==== Data for review ====
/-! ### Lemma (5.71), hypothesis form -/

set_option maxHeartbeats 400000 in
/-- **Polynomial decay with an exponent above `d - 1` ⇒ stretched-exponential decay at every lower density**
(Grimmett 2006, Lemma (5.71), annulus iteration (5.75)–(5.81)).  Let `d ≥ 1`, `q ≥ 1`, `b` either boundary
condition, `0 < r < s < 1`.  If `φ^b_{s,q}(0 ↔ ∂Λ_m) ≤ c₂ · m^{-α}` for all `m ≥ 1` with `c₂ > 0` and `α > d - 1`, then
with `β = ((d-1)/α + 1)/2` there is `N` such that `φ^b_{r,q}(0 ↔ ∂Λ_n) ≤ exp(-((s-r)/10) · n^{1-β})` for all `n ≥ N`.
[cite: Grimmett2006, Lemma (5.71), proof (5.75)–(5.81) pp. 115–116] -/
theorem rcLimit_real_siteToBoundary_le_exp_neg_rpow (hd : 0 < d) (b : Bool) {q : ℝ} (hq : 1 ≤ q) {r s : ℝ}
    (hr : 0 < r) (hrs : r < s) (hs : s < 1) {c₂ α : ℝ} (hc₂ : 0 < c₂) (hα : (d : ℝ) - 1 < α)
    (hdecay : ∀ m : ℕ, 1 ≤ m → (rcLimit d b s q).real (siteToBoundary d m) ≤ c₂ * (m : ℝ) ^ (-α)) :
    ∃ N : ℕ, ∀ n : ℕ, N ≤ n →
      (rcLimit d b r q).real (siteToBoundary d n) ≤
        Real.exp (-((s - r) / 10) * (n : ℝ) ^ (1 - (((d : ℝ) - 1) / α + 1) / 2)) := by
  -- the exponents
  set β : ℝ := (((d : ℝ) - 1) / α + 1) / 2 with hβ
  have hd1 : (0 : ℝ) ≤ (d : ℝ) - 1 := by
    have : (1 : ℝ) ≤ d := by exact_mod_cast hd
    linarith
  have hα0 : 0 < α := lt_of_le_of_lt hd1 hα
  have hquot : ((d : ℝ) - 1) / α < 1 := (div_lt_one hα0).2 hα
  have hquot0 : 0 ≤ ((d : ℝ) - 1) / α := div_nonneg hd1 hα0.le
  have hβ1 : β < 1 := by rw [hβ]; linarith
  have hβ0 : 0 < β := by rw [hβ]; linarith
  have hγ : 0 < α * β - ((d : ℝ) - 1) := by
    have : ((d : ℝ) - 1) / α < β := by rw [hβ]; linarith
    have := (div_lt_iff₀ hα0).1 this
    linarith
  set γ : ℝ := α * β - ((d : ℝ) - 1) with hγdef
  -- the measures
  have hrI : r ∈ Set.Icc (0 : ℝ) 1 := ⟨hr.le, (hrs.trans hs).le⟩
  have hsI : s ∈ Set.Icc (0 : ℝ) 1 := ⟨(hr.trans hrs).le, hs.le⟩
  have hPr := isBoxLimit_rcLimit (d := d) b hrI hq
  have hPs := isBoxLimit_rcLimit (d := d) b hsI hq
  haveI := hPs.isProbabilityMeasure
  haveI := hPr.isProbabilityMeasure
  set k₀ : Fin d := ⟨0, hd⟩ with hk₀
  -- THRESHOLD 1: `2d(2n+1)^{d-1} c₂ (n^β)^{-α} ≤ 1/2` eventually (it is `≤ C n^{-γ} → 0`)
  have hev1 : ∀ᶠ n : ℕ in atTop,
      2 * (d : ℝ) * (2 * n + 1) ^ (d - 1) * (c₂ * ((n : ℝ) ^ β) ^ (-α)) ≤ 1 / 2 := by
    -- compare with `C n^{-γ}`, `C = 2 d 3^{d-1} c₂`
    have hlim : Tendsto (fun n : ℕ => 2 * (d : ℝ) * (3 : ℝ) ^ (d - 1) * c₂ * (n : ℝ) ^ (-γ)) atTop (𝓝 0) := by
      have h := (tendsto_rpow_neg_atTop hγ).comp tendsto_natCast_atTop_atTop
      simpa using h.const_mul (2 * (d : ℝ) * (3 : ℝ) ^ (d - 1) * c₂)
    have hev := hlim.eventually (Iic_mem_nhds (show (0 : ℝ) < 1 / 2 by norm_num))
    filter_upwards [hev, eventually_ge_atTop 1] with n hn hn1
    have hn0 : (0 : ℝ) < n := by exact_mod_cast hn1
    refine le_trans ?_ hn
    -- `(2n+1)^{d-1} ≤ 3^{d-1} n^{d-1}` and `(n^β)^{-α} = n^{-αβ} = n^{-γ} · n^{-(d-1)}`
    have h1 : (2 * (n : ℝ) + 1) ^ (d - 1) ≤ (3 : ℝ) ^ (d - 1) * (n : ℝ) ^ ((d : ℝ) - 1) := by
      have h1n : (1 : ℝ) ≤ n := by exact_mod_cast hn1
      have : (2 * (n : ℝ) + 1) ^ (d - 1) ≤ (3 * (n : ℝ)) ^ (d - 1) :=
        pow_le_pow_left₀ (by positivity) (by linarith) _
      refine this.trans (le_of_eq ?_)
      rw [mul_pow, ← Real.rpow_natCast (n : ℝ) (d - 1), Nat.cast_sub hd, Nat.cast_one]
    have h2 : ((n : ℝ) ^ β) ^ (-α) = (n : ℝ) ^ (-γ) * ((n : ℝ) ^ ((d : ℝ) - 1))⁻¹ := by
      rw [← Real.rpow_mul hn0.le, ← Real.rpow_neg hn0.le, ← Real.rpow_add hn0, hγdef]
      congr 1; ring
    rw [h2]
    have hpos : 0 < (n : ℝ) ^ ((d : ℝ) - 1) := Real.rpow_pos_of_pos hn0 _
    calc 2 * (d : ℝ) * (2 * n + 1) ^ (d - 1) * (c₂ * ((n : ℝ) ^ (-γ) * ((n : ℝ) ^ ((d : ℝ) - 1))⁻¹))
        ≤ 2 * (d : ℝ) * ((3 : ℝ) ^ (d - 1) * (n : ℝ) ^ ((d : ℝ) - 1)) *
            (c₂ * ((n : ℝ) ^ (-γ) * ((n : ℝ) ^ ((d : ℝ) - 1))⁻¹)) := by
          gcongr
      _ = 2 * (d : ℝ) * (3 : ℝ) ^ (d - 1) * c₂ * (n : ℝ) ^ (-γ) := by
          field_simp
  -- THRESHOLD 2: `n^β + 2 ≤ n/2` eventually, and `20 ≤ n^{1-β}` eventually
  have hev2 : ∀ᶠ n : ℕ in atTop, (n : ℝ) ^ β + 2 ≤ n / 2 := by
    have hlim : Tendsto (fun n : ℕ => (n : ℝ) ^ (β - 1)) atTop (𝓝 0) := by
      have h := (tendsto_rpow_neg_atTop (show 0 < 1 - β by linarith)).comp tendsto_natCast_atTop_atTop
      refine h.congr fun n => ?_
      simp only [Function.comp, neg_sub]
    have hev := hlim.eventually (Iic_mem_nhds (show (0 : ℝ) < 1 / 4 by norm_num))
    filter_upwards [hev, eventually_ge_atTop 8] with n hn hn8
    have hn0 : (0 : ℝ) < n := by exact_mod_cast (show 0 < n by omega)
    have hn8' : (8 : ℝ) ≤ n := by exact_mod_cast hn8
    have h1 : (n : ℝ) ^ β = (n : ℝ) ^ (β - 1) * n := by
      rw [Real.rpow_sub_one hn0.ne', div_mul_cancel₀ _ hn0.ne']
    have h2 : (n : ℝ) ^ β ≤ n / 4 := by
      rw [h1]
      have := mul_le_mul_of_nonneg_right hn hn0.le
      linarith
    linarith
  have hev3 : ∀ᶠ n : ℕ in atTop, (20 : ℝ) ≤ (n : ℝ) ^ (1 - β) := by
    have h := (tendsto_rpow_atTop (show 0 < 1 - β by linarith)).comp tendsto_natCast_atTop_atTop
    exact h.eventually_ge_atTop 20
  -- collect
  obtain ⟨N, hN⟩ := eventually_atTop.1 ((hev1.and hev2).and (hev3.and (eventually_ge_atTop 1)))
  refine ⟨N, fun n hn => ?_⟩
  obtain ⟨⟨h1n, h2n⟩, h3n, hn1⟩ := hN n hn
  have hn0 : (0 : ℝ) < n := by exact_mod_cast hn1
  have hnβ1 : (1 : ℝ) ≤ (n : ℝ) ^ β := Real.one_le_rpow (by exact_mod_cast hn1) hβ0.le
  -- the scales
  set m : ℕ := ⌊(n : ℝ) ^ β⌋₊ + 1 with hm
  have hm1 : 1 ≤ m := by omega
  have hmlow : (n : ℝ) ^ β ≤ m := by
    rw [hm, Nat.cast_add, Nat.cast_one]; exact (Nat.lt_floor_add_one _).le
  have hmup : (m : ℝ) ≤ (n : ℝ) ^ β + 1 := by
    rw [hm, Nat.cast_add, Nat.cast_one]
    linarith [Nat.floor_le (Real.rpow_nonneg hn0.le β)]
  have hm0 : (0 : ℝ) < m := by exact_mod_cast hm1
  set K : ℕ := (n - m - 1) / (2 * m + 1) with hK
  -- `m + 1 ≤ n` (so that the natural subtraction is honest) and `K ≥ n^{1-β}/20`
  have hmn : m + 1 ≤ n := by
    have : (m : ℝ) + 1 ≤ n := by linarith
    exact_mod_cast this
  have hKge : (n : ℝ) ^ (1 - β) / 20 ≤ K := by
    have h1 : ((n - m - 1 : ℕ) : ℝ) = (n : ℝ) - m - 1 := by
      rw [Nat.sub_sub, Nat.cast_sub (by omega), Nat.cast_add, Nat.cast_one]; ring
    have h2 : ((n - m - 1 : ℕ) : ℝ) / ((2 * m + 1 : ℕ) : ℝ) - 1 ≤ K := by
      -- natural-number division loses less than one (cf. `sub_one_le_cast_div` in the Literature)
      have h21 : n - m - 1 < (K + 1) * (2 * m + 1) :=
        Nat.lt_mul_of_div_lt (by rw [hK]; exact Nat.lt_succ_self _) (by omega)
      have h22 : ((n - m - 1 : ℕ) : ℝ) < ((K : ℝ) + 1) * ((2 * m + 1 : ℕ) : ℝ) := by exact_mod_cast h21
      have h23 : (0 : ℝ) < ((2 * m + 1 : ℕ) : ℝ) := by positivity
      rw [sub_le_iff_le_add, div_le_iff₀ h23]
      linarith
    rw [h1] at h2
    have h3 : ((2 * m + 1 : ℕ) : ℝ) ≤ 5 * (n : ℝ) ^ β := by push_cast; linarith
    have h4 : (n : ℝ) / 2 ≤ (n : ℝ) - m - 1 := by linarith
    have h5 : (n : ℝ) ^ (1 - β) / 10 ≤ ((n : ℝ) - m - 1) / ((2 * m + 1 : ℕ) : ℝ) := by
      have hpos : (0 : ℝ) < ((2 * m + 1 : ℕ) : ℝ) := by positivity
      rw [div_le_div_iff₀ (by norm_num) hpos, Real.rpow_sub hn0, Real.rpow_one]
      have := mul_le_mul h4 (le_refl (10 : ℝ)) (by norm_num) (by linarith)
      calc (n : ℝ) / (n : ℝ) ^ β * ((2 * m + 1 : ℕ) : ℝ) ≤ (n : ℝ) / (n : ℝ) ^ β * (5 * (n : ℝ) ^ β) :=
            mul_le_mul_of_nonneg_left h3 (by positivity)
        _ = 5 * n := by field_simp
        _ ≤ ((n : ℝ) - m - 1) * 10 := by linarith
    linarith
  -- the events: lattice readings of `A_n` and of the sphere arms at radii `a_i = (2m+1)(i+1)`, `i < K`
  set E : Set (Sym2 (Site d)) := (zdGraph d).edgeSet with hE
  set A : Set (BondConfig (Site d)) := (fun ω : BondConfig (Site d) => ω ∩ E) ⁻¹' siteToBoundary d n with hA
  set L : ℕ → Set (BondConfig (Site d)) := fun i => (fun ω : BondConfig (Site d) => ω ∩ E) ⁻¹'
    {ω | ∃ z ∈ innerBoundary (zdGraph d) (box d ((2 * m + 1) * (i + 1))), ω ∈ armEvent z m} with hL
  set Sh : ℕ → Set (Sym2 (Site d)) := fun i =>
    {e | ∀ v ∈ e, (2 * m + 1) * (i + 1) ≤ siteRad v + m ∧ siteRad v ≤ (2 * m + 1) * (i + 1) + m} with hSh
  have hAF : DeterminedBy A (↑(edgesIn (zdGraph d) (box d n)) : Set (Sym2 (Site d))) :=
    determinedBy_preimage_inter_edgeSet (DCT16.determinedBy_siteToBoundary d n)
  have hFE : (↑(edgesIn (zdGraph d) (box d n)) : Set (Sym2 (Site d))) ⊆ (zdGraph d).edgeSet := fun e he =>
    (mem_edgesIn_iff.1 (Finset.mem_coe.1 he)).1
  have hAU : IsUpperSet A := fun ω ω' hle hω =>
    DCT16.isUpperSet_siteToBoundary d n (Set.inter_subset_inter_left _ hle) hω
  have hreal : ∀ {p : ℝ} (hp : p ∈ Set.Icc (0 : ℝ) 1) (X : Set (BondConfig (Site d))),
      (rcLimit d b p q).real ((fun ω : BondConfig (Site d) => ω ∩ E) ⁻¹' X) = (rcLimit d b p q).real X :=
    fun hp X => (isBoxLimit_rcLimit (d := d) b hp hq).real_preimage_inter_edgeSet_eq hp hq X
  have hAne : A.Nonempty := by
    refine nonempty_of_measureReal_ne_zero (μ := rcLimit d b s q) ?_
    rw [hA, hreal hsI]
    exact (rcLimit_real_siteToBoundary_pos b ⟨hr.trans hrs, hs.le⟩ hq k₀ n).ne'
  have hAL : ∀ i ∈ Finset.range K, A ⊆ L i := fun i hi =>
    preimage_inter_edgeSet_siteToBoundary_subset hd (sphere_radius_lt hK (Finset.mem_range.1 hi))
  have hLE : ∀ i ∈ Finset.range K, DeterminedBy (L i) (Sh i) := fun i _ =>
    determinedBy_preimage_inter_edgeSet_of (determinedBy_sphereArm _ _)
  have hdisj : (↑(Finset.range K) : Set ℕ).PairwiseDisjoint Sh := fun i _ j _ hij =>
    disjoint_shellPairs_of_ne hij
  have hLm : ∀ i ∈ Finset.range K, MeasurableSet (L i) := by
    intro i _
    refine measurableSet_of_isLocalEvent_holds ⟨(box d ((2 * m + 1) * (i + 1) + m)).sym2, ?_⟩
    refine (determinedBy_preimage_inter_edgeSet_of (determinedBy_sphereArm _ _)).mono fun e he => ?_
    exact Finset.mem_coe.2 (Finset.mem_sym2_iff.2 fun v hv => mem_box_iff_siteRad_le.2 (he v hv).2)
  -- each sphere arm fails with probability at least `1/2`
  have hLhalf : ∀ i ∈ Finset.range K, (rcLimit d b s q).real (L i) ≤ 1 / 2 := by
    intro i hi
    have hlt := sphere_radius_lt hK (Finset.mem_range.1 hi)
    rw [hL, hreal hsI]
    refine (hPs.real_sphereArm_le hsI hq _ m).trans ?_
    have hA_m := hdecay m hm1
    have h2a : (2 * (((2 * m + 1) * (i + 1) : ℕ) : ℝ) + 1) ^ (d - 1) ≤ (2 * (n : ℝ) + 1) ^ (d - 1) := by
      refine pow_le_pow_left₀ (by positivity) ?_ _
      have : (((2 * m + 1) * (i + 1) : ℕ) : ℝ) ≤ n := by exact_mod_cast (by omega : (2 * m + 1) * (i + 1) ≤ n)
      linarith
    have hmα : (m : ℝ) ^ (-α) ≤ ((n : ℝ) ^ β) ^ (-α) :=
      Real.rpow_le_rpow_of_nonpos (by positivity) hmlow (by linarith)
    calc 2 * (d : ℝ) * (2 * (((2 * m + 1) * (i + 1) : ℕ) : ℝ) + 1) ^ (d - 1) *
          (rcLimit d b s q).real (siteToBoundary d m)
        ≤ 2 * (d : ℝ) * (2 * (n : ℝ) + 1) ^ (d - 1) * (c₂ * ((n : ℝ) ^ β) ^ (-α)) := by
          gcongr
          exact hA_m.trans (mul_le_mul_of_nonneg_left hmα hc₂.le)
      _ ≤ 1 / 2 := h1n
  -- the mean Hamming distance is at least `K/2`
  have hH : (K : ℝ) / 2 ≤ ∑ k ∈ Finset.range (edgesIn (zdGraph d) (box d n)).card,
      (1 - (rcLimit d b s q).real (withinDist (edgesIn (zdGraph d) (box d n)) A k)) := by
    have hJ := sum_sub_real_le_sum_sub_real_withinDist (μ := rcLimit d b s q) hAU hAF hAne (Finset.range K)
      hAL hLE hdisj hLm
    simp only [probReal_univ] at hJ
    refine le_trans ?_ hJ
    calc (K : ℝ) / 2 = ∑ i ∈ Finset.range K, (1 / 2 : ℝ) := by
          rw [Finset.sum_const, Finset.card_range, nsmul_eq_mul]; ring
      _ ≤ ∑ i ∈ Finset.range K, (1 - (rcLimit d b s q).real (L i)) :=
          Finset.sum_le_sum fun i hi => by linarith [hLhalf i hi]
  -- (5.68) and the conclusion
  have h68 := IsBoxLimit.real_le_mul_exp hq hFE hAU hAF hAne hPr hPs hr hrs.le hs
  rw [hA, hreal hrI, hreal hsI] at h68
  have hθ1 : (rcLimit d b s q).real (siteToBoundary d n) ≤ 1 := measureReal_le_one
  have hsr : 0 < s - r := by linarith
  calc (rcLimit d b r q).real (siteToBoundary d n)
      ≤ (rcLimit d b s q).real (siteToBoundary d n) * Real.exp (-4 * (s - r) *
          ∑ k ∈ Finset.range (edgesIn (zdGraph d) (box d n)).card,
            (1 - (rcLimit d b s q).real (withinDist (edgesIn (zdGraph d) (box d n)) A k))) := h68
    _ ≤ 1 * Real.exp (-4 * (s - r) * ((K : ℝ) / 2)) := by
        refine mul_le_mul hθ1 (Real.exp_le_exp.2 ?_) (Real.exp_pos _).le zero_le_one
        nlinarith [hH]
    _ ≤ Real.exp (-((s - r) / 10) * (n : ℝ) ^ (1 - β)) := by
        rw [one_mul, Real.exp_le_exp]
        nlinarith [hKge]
====
Description of the task. Search the records above for the string "hpos". Report each line that has it.

Output for this task.
    have hpos : 0 < (n : ℝ) ^ ((d : ℝ) - 1) := Real.rpow_pos_of_pos hn0 _
      have hpos : (0 : ℝ) < ((2 * m + 1 : ℕ) : ℝ) := by positivity
      rw [div_le_div_iff₀ (by norm_num) hpos, Real.rpow_sub hn0, Real.rpow_one]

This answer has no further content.